Mercedes A-Class A 180d review
Entry-level A-Class brings superb economy and interior quality without breaking the bank
The latest Mercedes A-Class doesn’t represent the same leap forward as its predecessor. It was the generation introduced in 2013 that consigned the dowdy, mini-MPV A-Class to history, in turn putting Mercedes' smallest model on the radar for thousands of younger drivers who had never considered a car with a three-pointed star on the bonnet.
Today the A-Class is a direct rival for the BMW 1 Series and Audi A3, but attractive finance deals also allow it to tempt buyers away from the Ford Focus, Volkswagen Golf, Vauxhall Astra and other family favourites. This is especially true of the entry-level A 180d, which offers a cost-effective first step on the Mercedes ladder.

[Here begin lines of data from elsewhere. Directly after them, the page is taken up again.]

/-- **THE (98)-FORM AT THE CARRIER**: on the ball `‖Y‖ < 1/16` of the space (115), `‖cur(Y)‖₍₋₃₎ ≦ C·‖Y‖²` with
`C = 1024(d − 1)Λ³‖ρ‖(K + 1/16)` — «|((δ/δA′)V)(A′)|₍₋₃₎ ≦ C₄(max{|A′|₍₋₁₎, |∇A′|₍₋₂₎})²» for the V′₀-current (let `ε₃ ↓ ‖Y‖` in
`norm_curV0prime_le`; the `quad` field of `B11Prop6Scheme.Prop4Hyp` / `B13Contraction113.QuadAnalytic`). [cite: Balaban1985Variational, (98) p.293] -/
theorem norm_curV0prime_le_sq (ρ : (𝔸 →L[ℂ] ℂ) →L[ℂ] 𝔸) (τ : 𝔸 →L[ℂ] ℂ) (U₀ : Bond d Pd → 𝔸ˣ)
    (hU : ∀ b, (((U₀ b)⁻¹ : 𝔸ˣ) : 𝔸) = star (U₀ b : 𝔸))
    (hUn : ∀ b, ‖(U₀ b : 𝔸)‖ ≤ 1 ∧ ‖(((U₀ b)⁻¹ : 𝔸ˣ) : 𝔸)‖ ≤ 1)
    (hτ : ∀ a b : 𝔸, τ (a * b) = τ (b * a)) (hτs : ∀ a : 𝔸, τ (star a) = starRingEnd ℂ (τ a))
    (hL : 1 ≤ L) {K Λ : ℝ} (hK : 0 ≤ K) (hΛ0 : 0 ≤ Λ)
    (hΛ : ∀ q ∈ posPlaq (TSite d Pd) (Fin d), ∀ (μ₀ : Fin d) (x₀ : TSite d Pd), q ∈ st Tsh μ₀ x₀ →
      levWeight L η lev₀ 1 (x₀, μ₀) ≤ Λ * plaqWeight Tsh (levWeight L η lev₀ 1) q)
    (hRe1 : ∀ q ∈ posPlaq (TSite d Pd) (Fin d), ∀ Z : 𝔸,
      ‖(τ : 𝔸 →ₗ[ℂ] ℂ) (Z * (reC (plaqU Tsh (Ucur U₀) q.2.1 q.2.2 q.1) - 1))‖
        ≤ ‖Z‖ * (η ^ 2 * (K / plaqWeight Tsh (levWeight L η lev₀ 1) q ^ 2)))
    (hIm : ∀ q ∈ posPlaq (TSite d Pd) (Fin d), ∀ Z : 𝔸,
      ‖(τ : 𝔸 →ₗ[ℂ] ℂ) (Z * (((η : ℂ) ^ 2)⁻¹ • imC (plaqU Tsh (Ucur U₀) q.2.1 q.2.2 q.1)))‖
        ≤ ‖Z‖ * (K / plaqWeight Tsh (levWeight L η lev₀ 1) q ^ 2))
    (hW : ∀ q ∈ posPlaq (TSite d Pd) (Fin d), ∀ Z : 𝔸,
      ‖(τ : 𝔸 →ₗ[ℂ] ℂ) (Z * (plaqU Tsh (Ucur U₀) q.2.1 q.2.2 q.1 : 𝔸))‖ ≤ ‖Z‖)
    (hW' : ∀ q ∈ posPlaq (TSite d Pd) (Fin d), ∀ Z : 𝔸,
      ‖(τ : 𝔸 →ₗ[ℂ] ℂ) (Z * (((plaqU Tsh (Ucur U₀) q.2.1 q.2.2 q.1)⁻¹ : 𝔸ˣ) : 𝔸))‖ ≤ ‖Z‖)
    (Y : Space115 L η lev₀ lev₁ Dc) (hY : ‖Y‖ < 1 / 16) :
    ‖curV0prime (lev₁ := lev₁) (Dc := Dc) ρ τ U₀ Y‖
      ≤ (1024 * ((d - 1 : ℕ) : ℝ) * Λ ^ 3 * ‖ρ‖ * (K + 1 / 16)) * ‖Y‖ ^ 2 := by
  set C₀ : ℝ := 1024 * ((d - 1 : ℕ) : ℝ) * Λ ^ 3 * ‖ρ‖ with hC₀
  have hC₀0 : 0 ≤ C₀ := by positivity
  -- for every `ε₃ ∈ (‖Y‖, 1/16]`: `‖cur Y‖ ≤ C₀ (K + 1/16) ε₃²`; let `ε₃ ↓ ‖Y‖`
  have h97 : ∀ ε₃ : ℝ, ‖Y‖ < ε₃ → ε₃ ≤ 1 / 16 →
      ‖curV0prime (lev₁ := lev₁) (Dc := Dc) ρ τ U₀ Y‖ ≤ C₀ * (K + 1 / 16) * ε₃ ^ 2 := by
    intro ε₃ h1 h2
    have hε₃ : 0 < ε₃ := (norm_nonneg Y).trans_lt h1
    have h := norm_curV0prime_le (lev₁ := lev₁) (Dc := Dc) ρ τ U₀ hU hUn hτ hτs hL hK hε₃ h2 hΛ0 hΛ hRe1 hIm hW hW' Y h1
    refine h.trans ?_
    have : ε₃ ^ 2 * (K + ε₃) ≤ (K + 1 / 16) * ε₃ ^ 2 := by nlinarith [sq_nonneg ε₃]
    calc C₀ * (ε₃ ^ 2 * (K + ε₃)) ≤ C₀ * ((K + 1 / 16) * ε₃ ^ 2) := mul_le_mul_of_nonneg_left this hC₀0
      _ = C₀ * (K + 1 / 16) * ε₃ ^ 2 := by ring
  -- continuity from the right of `ε₃ ↦ c ε₃²`
  have hcont : Tendsto (fun t : ℝ => C₀ * (K + 1 / 16) * t ^ 2) (𝓝[>] ‖Y‖) (𝓝 (C₀ * (K + 1 / 16) * ‖Y‖ ^ 2)) :=
    ((continuous_const.mul (continuous_pow 2)).tendsto ‖Y‖).mono_left nhdsWithin_le_nhds
  have hmem : ∀ᶠ t in 𝓝[>] ‖Y‖, ‖Y‖ < t ∧ t ≤ 1 / 16 := by
    have h1 : ∀ᶠ t in 𝓝[>] ‖Y‖, ‖Y‖ < t := eventually_nhdsWithin_of_forall fun t ht => ht
    have h2 : ∀ᶠ t in 𝓝[>] ‖Y‖, t ≤ 1 / 16 :=
      (eventually_le_nhds hY).filter_mono nhdsWithin_le_nhds |>.mono fun t ht => ht
    exact h1.and h2
  exact ge_of_tendsto hcont (hmem.mono fun t ht => h97 t ht.1 ht.2)

end Carrier

end Literature.MathematicalPhysics.QuantumFieldTheory.Balaban1983to89.B11Eq90V0primeCurrent

end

Today's A 180d uses an evolution of the 1.5-litre diesel used by the previous generation A-Class. It’s an engine that was jointly developed with Renault and is also found under the bonnets of the Infiniti Q30 and Renault Kadjar SUV. It makes the A 180d less expensive to buy than any petrol A-Class launched so far, and Mercedes hopes this will encourage sales despite diesel's continuing fall from favour in the UK.
The latest version of the 1.5-litre diesel engine is 7bhp more powerful and produces 114bhp in total, and feels a little more eager than it used to. It's fairly quiet as well; there's the inevitable diesel clatter at start-up and when accelerating hard, but it fades into the background just as unobtrusively as the more powerful diesel engines in the range.
The refined engine helps the A-Class to be one of the quietest cars in its class. Thanks in part to its streamlined bodywork, you'll be hard-pressed to notice any wind noise, so the A 180d is a very relaxing cruiser. Mercedes reckons cars with the smooth-shifting seven-speed dual-clutch automatic gearbox are good for 68.9mpg, so high-mileage private drivers will find it fairly cost-effective for long motorway trips. A six-speed manual will be offered later.
The car is a little disappointing when you leave the motorway for the kind of challenging roads where the BMW 1 Series feels at home. Small engine aside, another cost-cutting measure taken in the making of the A180d is its rear suspension. It's of a similar design to that used by the Renault Megane but is far less sophisticated than the setup fitted to the more powerful A 200 and A 250 models, and makes the A 180d a little more prone to fidgeting on rough surfaces.
AMG Line models with big 18-inch wheels have lots of grip on the road and this will add to your confidence in corners, but while every model holds the road securely enough to take bends at speed, enthusiastic drivers will find it a rather shallow experience compared to that offered by the BMW 1 Series. The steering feels low-geared and lacks much feel or feedback, and there's little sensation or excitement to be derived from driving the car enthusiastically.
As a cruiser, the smooth-riding A 180d does far more to recommend itself, and the A-Class is arguably the pick of the compact premium bunch when it comes to interior design and quality. In fact, it treads on the toes of its more expensive Mercedes C-Class stablemate, with a more up-to-date look and more intuitive MBUX infotainment system – especially if you upgrade the standard seven-inch display to the crisp, sharp 10.25-inch version. This option doesn't come cheap, but brings 3D navigation mapping and makes for a really sophisticated, hi-tech interior.
Overall, the A 180d presents a tempting entry point to the A-Class range, with better economy and virtually the same specification as the A 200 for substantially less money. What's more, if you accept that no version of the A-Class can beat rivals for driver appeal, you realise that you're not missing out on much fun and excitement by opting for the least expensive version. On that basis, it's our favourite model in the range.